迦楼灵犀闻言冷笑一声,仿佛听见了什么极其荒谬之语:“我同你这乱臣贼子有什么好谈的?”
“比如……玉玺的下落?”
诸葛少陵笑道:“想必公主殿下一定知道它在什么地方吧?”
“或者,就藏在您的身上——?”
此言一出,迦楼灵犀面前一群叛军的脸色都变了,带着寒气的长矛齐齐指向了马上之人。
迦楼灵犀却丝毫不惧,握着马缰仰面朝着青空用奇怪的口音大喝了几声。
声音恍似狼嚎,却又带着莫名鼓舞人心的力量,她的身后随后传来此起彼伏的叫声,一时震如擂鼓。
她眼神狠厉,朝着诸葛少陵道:
“我一岁能走路,三岁便开始握枪,十岁便开始杀人,关西那帮络腮胡沙匪给我用长枪串着烤肉时,你们这群孙子还没出生呢——”
诸葛少陵好似对此并不意外,只是抿了抿唇:“既然如此,公主便来杀了我这个恶人吧。”
“只不过,要想杀了我,你得先跨过他的尸体。”
话音刚落,只见一名身形魁梧的男人沉默地来到了两军阵前,手上那副沧桑的鸳鸯刀上在雨中闪着凶光,刀柄处依稀可见一个用朱砂刻成的“许”字。
迦楼灵犀看见此人,神色竟然稍缓了一瞬,沉声道:
“许都尉,好久不见。”
第73章 石破天惊
她面前站着的,赫然是曾经大胥的二品奉车都尉许徽,亦是教导太子与公主习武的先生。
不得不说,诸葛少陵确实是好算计。
迦楼灵犀望着眼前面色青灰,两鬓生白的男人,在心里叹了一口气。
只可惜,这些年她作为女子的那副柔肠早就被大漠的风沙给锻得硬如铁石了,即使面对曾经朝夕相处的老师,她也不会有半分迟疑——
“许徽,你身为大胥北阳禁军的副统领,公然率陛下亲军与诸葛长史一同谋反,置这些禁军于不忠不义之地,本宫对你实在是大失所望!”
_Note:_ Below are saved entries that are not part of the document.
open Classical in
/-- ★★★ **THE REGISTERED `LargeFieldFourPtIntCan` (registry v11.4 :588, VERBATIM, δ-unfolded) FROM THE BARE A.E. GAS IDENTITY ⟨LFG^{ae,bare}∘⟩** = ✓FILE 4's ⟨LFG^{ae}∘⟩ with
its continuity row deleted: same prefix and rows (r1∘)(r2∘)(hgpos∘) as antecedents, the Kotecký–Preiss block, and the identity `heightDensity univ = e^{cst}·heightDensity
histGood·Re Ξ(w)` only `dU_J`-A.E. on `W_J^{c}` — activities need be neither continuous nor measurable.  `γ₁ := min γ₁ (min 1 γ_WREG)`, `ψ := 4Ψ`.
[cite: Balaban1987RG1, (0.13) p.254 and (0.23)-(0.26) pp.256-257; Balaban1989LargeFieldII, (1.90) p.388 and (1.98)-(1.101) p.390; Balaban1988Convergent, §2 (2.18)-(2.27)] -/
theorem largeFieldFourPtIntCan_of_aeIntBare
    (h : ∀ (L : ℕ), ∃ c₀ : ℝ, 0 < c₀ ∧ c₀ ≤ 1 ∧ ∀ (c : ℝ), 0 < c → c ≤ c₀ → ∃ pS : ℝ, ∀ (b₀ p₀ : ℝ), 0 < b₀ → pS ≤ p₀ → 0 < p₀ →
      ∃ γ₁ : ℝ, 0 < γ₁ ∧ ∃ κ : ℝ, 0 < κ ∧ ∀ (F : T3Family) (γ : ℝ), F.L = L → 0 < γ → γ ≤ γ₁ →
        ∃ Ψ : ℕ → ℝ, (∀ J, 0 ≤ Ψ J) ∧ Tendsto (fun J : ℕ => (J : ℝ) * Ψ J) atTop (𝓝 0) ∧
          ∀ (J K : ℕ) (hJK : J ≤ K),
            {U : GaugeField (F.P J) 0 (Matrix.specialUnitaryGroup (Fin 2) ℂ) | PlaqSmall (θBal F.L γ (c * b₀) p₀ J) U} ⊆
              Node00.regSet (fieldMeasure (F.P J) 0 (Matrix.specialUnitaryGroup (Fin 2) ℂ)) (heightDensity F γ hJK Set.univ) →
            (∀ U : GaugeField (F.P J) 0 (Matrix.specialUnitaryGroup (Fin 2) ℂ), PlaqSmall (θBal F.L γ (c * b₀) p₀ J) U →
                0 < heightDensityCan F γ hJK Set.univ U) →
            (∀ U : GaugeField (F.P J) 0 (Matrix.specialUnitaryGroup (Fin 2) ℂ), PlaqSmall (θBal F.L γ (c * b₀) p₀ J) U →
                0 < heightDensityCan F γ hJK (histGood F ℰp (θBal F.L γ b₀ p₀) K J) U) →
            ∃ (cst : ℝ) (w : GaugeField (F.P J) 0 (Matrix.specialUnitaryGroup (Fin 2) ℂ) → Finset (PBond (F.P J) 0) → ℝ),
              (∃ (wbar a ℓ : Finset (PBond (F.P J) 0) → ℝ),
                (∀ U, w U ∅ = 0) ∧
                (∀ (X : Finset (PBond (F.P J) 0)) (U U' : GaugeField (F.P J) 0 (Matrix.specialUnitaryGroup (Fin 2) ℂ)),
                  (∀ e ∈ X, U e = U' e) → w U X = w U' X) ∧
                (∀ X, 0 ≤ a X) ∧ (∀ X, 0 ≤ ℓ X) ∧
                (∀ U, U ∈ {U : GaugeField (F.P J) 0 (Matrix.specialUnitaryGroup (Fin 2) ℂ) | PlaqSmall (θBal F.L γ (c * b₀) p₀ J) U} →
                  ∀ X, |w U X| ≤ wbar X) ∧
                (∀ X : Finset (PBond (F.P J) 0), ∀ e ∈ X, ∀ e' ∈ X, (e.src.tdist e'.src : ℝ) ≤ ℓ X) ∧
                (∀ X : Finset (PBond (F.P J) 0), ∑ X' ∈ Finset.univ.filter (fun X' => polyInc X' X),
                    wbar X' * Real.exp (a X' + κ * ℓ X') ≤ a X) ∧
                (∀ e : PBond (F.P J) 0, a {e} ≤ Ψ J)) ∧
              ∀ᵐ U ∂fieldMeasure (F.P J) 0 (Matrix.specialUnitaryGroup (Fin 2) ℂ), PlaqSmall (θBal F.L γ (c * b₀) p₀ J) U →
                heightDensity F γ hJK Set.univ U = Real.exp cst * heightDensity F γ hJK (histGood F ℰp (θBal F.L γ b₀ p₀) K J) U *
                  (polymerPartitionFunction polyInc (fun X : Finset (PBond (F.P J) 0) => ((w U X : ℝ) : ℂ)) Finset.univ).re) :

    ∀ (L : ℕ), ∃ c₀ : ℝ, 0 < c₀ ∧ c₀ ≤ 1 ∧ ∀ (c : ℝ), 0 < c → c ≤ c₀ → ∃ pS : ℝ, ∀ (b₀ p₀ : ℝ), 0 < b₀ → pS ≤ p₀ → 0 < p₀ →
      ∃ γ₁ : ℝ, 0 < γ₁ ∧ ∃ κ : ℝ, 0 < κ ∧ ∀ (F : T3Family) (γ : ℝ), F.L = L → 0 < γ → γ ≤ γ₁ →
        ∃ ψ : ℕ → ℝ, (∀ J, 0 ≤ ψ J) ∧ Tendsto (fun J : ℕ => (J : ℝ) * ψ J) atTop (𝓝 0) ∧
          ∀ (ν : ℕ → (j : ℕ) → Measure (GaugeField (F.P j) 0 (Matrix.specialUnitaryGroup (Fin 2) ℂ))),
            (∀ K, ν K K = T4GenFunBounds.gibbsMeasure (F.P K) ((F.scheme ℰp γ).β K)) →
            (∀ K j, j < K → ν K j = Measure.map (descend F ℰp j) (ν K (j + 1))) →
            ∀ (J K : ℕ) (hJK : J ≤ K) (ρ : GaugeField (F.P J) 0 (Matrix.specialUnitaryGroup (Fin 2) ℂ) → ℝ),
              (∀ U, PlaqSmall (θBal F.L γ (c * b₀) p₀ J) U → 0 < ρ U) →
              ν K J = (fieldMeasure _ _ _).withDensity (fun U => ENNReal.ofReal (ρ U)) →
              ContinuousOn ρ {U | PlaqSmall (θBal F.L γ (c * b₀) p₀ J) U} →
              (∀ U : GaugeField (F.P J) 0 (Matrix.specialUnitaryGroup (Fin 2) ℂ), PlaqSmall (θBal F.L γ (c * b₀) p₀ J) U →
                  0 < heightDensityCan F γ hJK (histGood F ℰp (θBal F.L γ b₀ p₀) K J) U) →
              ∀ (b b' : PBond (F.P J) 0) (U V W Z : GaugeField (F.P J) 0 (Matrix.specialUnitaryGroup (Fin 2) ℂ)),
                PlaqSmall (θBal F.L γ (c * b₀) p₀ J) U → PlaqSmall (θBal F.L γ (c * b₀) p₀ J) V →
                PlaqSmall (θBal F.L γ (c * b₀) p₀ J) W → PlaqSmall (θBal F.L γ (c * b₀) p₀ J) Z →
                (∀ e, e ≠ b → U e = V e) → (∀ e, e ≠ b' → U e = W e) → (∀ e, e ≠ b' → V e = Z e) → (∀ e, e ≠ b → W e = Z e) →
                |((fun U => Real.log (ρ U) - Real.log (heightDensityCan F γ hJK (histGood F ℰp (θBal F.L γ b₀ p₀) K J) U)) U -
                    (fun U => Real.log (ρ U) - Real.log (heightDensityCan F γ hJK (histGood F ℰp (θBal F.L γ b₀ p₀) K J) U)) V) -
                  ((fun U => Real.log (ρ U) - Real.log (heightDensityCan F γ hJK (histGood F ℰp (θBal F.L γ b₀ p₀) K J) U)) W -
                    (fun U => Real.log (ρ U) - Real.log (heightDensityCan F γ hJK (histGood F ℰp (θBal F.L γ b₀ p₀) K J) U)) Z)|
                  ≤ ψ J * Real.exp (-(κ * (b.src.tdist b'.src : ℝ))) := by
  intro L
  obtain ⟨c₀, hc₀, hc₀1, H⟩ := h L
  refine ⟨c₀, hc₀, hc₀1, fun c hc hcc₀ => ?_⟩
  obtain ⟨pS, H⟩ := H c hc hcc₀
  refine ⟨pS, fun b₀ p₀ hb hpS hp => ?_⟩
  obtain ⟨γ₁, hγ₁, κ, hκ, H⟩ := H b₀ p₀ hb hpS hp
  -- WREG's coupling ceiling at the history profile `b₀`
  obtain ⟨γW, hγW, HW⟩ := Summit.QuantumFields.YangMills.Theorems.FluctuationComparisonRegPrIntLWreg.windowRegularity L b₀ p₀ hb hp
  refine ⟨min γ₁ (min 1 γW), lt_min hγ₁ (lt_min one_pos hγW), κ, hκ, fun F γ hFL hγ hγle => ?_⟩
  have hγ₁' : γ ≤ γ₁ := hγle.trans (min_le_left _ _)
  have hγ1 : γ ≤ 1 := hγle.trans ((min_le_right _ _).trans (min_le_left _ _))
  have hγW' : γ ≤ γW := hγle.trans ((min_le_right _ _).trans (min_le_right _ _))
  obtain ⟨Ψ, hΨ0, hΨt, H⟩ := H F γ hFL hγ hγ₁'
  refine ⟨fun J => 4 * Ψ J, fun J => by have := hΨ0 J; positivity, ?_, ?_⟩
  · have ht := hΨt.const_mul 4
    rw [mul_zero] at ht
    refine ht.congr' (Eventually.of_forall fun J => ?_)
    show 4 * ((J : ℝ) * Ψ J) = (J : ℝ) * (4 * Ψ J)
    ring
  intro ν hνK hνd J K hJK ρ hρpos hνρ hρc hgpos b b' U V Y Z hU hV hY hZ hUV hUY hVZ hYZ
  haveI : (fieldMeasure (F.P J) 0 (Matrix.specialUnitaryGroup (Fin 2) ℂ)).IsOpenPosMeasure :=
    B12ContinuousTransportInvariance.isOpenPosMeasure_fieldMeasure_SU (N := 2) (F.P J) 0
  -- the interior window, open, inside the `θ(b₀)`-window
  set Wc : Set (GaugeField (F.P J) 0 (Matrix.specialUnitaryGroup (Fin 2) ℂ)) :=
    {U : GaugeField (F.P J) 0 (Matrix.specialUnitaryGroup (Fin 2) ℂ) | PlaqSmall (θBal F.L γ (c * b₀) p₀ J) U} with hWc
  have hWo : IsOpen Wc := Node00.isOpen_plaqSmall _
  have hsub : Wc ⊆ {U : GaugeField (F.P J) 0 (Matrix.specialUnitaryGroup (Fin 2) ℂ) | PlaqSmall (θBal F.L γ b₀ p₀ J) U} := fun X hX =>
    T3PrintedMinimiserExistence.plaqSmall_of_le (T3InteriorExcision.θBal_mul_le F.hL.2.le hγ hγ1 hb (hcc₀.trans hc₀1) p₀ J) hX
  -- the version read back on the canonical full density, at thresholds `c·b₀`
  obtain ⟨hR, hP, hlog⟩ := version_rows F (c * b₀) p₀ hJK hγ ν hνK hνd ρ hρpos hνρ hρc
  obtain ⟨cst, w, hgas, hae⟩ := H J K hJK hR hP hgpos
  set Zp : ℝ := partitionFn (G := Matrix.specialUnitaryGroup (Fin 2) ℂ) (F.P K) ((F.scheme ℰp γ).β K) with hZp
  -- KPL: positivity and the log representation of the gas on the interior window
  have hΞpos := gasZ_pos_of_kpGas Wc (Ψ J) hκ.le w hgas
  obtain ⟨n, supp, len, wt, act, c', hloc, hwt, hdiam, hbd, hcov, hrep⟩ := kpLogRep' Wc κ (Ψ J) hκ.le w hgas
  -- continuity of the tested function on the window: `ρ` by hypothesis, the canonical small-history density by WREG
  have hreg : Wc ⊆ Node00.regSet (fieldMeasure (F.P J) 0 (Matrix.specialUnitaryGroup (Fin 2) ℂ))
      (heightDensity F γ hJK (histGood F ℰp (θBal F.L γ b₀ p₀) K J)) :=
    hsub.trans (HW F γ hFL hγ hγW' J K hJK γ hγ).1
  haveI : SecondCountableTopology (GaugeField (F.P J) 0 (Matrix.specialUnitaryGroup (Fin 2) ℂ)) := T3OrbitAverage.instSecondCountableGaugeField
  haveI : BorelSpace (GaugeField (F.P J) 0 (Matrix.specialUnitaryGroup (Fin 2) ℂ)) := T3OrbitAverage.instBorelSpaceGaugeField
  have hgc : ContinuousOn (heightDensityCan F γ hJK (histGood F ℰp (θBal F.L γ b₀ p₀) K J)) Wc :=
    (Node00.continuousOn_canonVersion (μ := fieldMeasure (F.P J) 0 (Matrix.specialUnitaryGroup (Fin 2) ℂ))
      (f := heightDensity F γ hJK (histGood F ℰp (θBal F.L γ b₀ p₀) K J))).mono hreg
  have hfc : ContinuousOn (fun X => Real.log (ρ X) - Real.log (heightDensityCan F γ hJK (histGood F ℰp (θBal F.L γ b₀ p₀) K J) X)) Wc :=
    (hρc.log fun X hX => (hρpos X hX).ne').sub (hgc.log fun X hX => (hgpos X hX).ne')
  -- `f = g` a.e. on the window (`g` = the logged gas plus constants)
  have hcanu : heightDensityCan F γ hJK Set.univ =ᵐ[fieldMeasure (F.P J) 0 (Matrix.specialUnitaryGroup (Fin 2) ℂ)] heightDensity F γ hJK Set.univ :=
    Node00.canonVersion_ae_eq
  have hcang : heightDensityCan F γ hJK (histGood F ℰp (θBal F.L γ b₀ p₀) K J) =ᵐ[fieldMeasure (F.P J) 0 (Matrix.specialUnitaryGroup (Fin 2) ℂ)]
      heightDensity F γ hJK (histGood F ℰp (θBal F.L γ b₀ p₀) K J) :=
    Node00.canonVersion_ae_eq
  have hfg : ∀ᵐ X ∂fieldMeasure (F.P J) 0 (Matrix.specialUnitaryGroup (Fin 2) ℂ), X ∈ Wc →
      (fun X => Real.log (ρ X) - Real.log (heightDensityCan F γ hJK (histGood F ℰp (θBal F.L γ b₀ p₀) K J) X)) X =
        (fun X => (cst - Real.log Zp + c') + ∑ i, act i X) X := by
    filter_upwards [hae, hcanu, hcang] with X hX hXu hXg hXW
    have hgX := hgpos X hXW
    have hΞX := hΞpos X hXW
    have hidX : heightDensityCan F γ hJK Set.univ X =
        Real.exp cst * heightDensityCan F γ hJK (histGood F ℰp (θBal F.L γ b₀ p₀) K J) X *
          (polymerPartitionFunction polyInc (fun Y : Finset (PBond (F.P J) 0) => ((w X Y : ℝ) : ℂ)) Finset.univ).re := by
      rw [hXu, hXg]; exact hX hXW
    have hlogu : Real.log (heightDensityCan F γ hJK Set.univ X) =
        cst + Real.log (heightDensityCan F γ hJK (histGood F ℰp (θBal F.L γ b₀ p₀) K J) X) +
          Real.log ((polymerPartitionFunction polyInc (fun Y : Finset (PBond (F.P J) 0) => ((w X Y : ℝ) : ℂ)) Finset.univ).re) := by
      rw [hidX, Real.log_mul (mul_pos (Real.exp_pos _) hgX).ne' hΞX.ne', Real.log_mul (Real.exp_pos _).ne' hgX.ne', Real.log_exp]
    show Real.log (ρ X) - Real.log (heightDensityCan F γ hJK (histGood F ℰp (θBal F.L γ b₀ p₀) K J) X) = (cst - Real.log Zp + c') + ∑ i, act i X
    rw [hlog X hXW, hlogu, hrep X hXW]
    ring
  -- the four-points of `g` are bounded everywhere on the window (V-locality of the polymer representation)
  have hgb : ∀ (U V Y Z : GaugeField (F.P J) 0 (Matrix.specialUnitaryGroup (Fin 2) ℂ)), U ∈ Wc → V ∈ Wc → Y ∈ Wc → Z ∈ Wc →
      (∀ e, e ≠ b → U e = V e) → (∀ e, e ≠ b' → U e = Y e) → (∀ e, e ≠ b' → V e = Z e) → (∀ e, e ≠ b → Y e = Z e) →
      |((fun X => (cst - Real.log Zp + c') + ∑ i, act i X) U - (fun X => (cst - Real.log Zp + c') + ∑ i, act i X) V) -
        ((fun X => (cst - Real.log Zp + c') + ∑ i, act i X) Y - (fun X => (cst - Real.log Zp + c') + ∑ i, act i X) Z)|
        ≤ 4 * Ψ J * Real.exp (-(κ * (b.src.tdist b'.src : ℝ))) :=
    fun U V Y Z hU hV hY hZ hUV hUY hVZ hYZ =>
      fourPoint_le_of_repNorm Wc supp len wt act κ (Ψ J) (cst - Real.log Zp + c') hκ.le hloc hwt hdiam hbd hcov b b' U V Y Z hU hV hY hZ hUV hUY hVZ hYZ
  -- upgrade
  have key := fourPt_abs_le_of_ae hWo hfc hfg b b' hgb U V Y Z hU hV hY hZ hUV hUY hVZ hYZ
  calc |((fun X => Real.log (ρ X) - Real.log (heightDensityCan F γ hJK (histGood F ℰp (θBal F.L γ b₀ p₀) K J) X)) U -
          (fun X => Real.log (ρ X) - Real.log (heightDensityCan F γ hJK (histGood F ℰp (θBal F.L γ b₀ p₀) K J) X)) V) -
        ((fun X => Real.log (ρ X) - Real.log (heightDensityCan F γ hJK (histGood F ℰp (θBal F.L γ b₀ p₀) K J) X)) Y -
          (fun X => Real.log (ρ X) - Real.log (heightDensityCan F γ hJK (histGood F ℰp (θBal F.L γ b₀ p₀) K J) X)) Z)|
        ≤ 4 * Ψ J * Real.exp (-(κ * (b.src.tdist b'.src : ℝ))) := key
    _ = (4 * Ψ J) * Real.exp (-(κ * (b.src.tdist b'.src : ℝ))) := by ring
不料许徽听完迦楼灵犀的一通指斥后,面上隐隐竟闪过了一丝痛苦之色:
“臣有难处。”
迦楼灵犀指头一抹身后铁革枪鞘上的雨水,随即缓缓抽出了那柄赤缨长枪,矢尖对准了曾经的老师:
“何人没有难处?”
城楼上的诸葛少陵垂眼望见此番景象,笑了笑,自言自语道:“这算是‘同门操戈’么?”
许徽苦笑着摇了摇头,但手中却暗暗地握紧了刀柄:“公主还是太年轻了,不知道世间有太多事情不得已。”
“本宫确实年轻,但本宫也知道,有些事情……”迦楼灵犀跃身下马,戟身一转朝许徽刺去,眉目间全是坚忍之色:
“……即使不得已也一定不能做!!”
教坊内,气氛一时格外凝重。
徐达提议道:“公主现下已前往皇宫,我本让李敢众军士在城外暂候。现下机关匙下落不明,如此看来……是否有需要遣人去通知他去支援公主……?”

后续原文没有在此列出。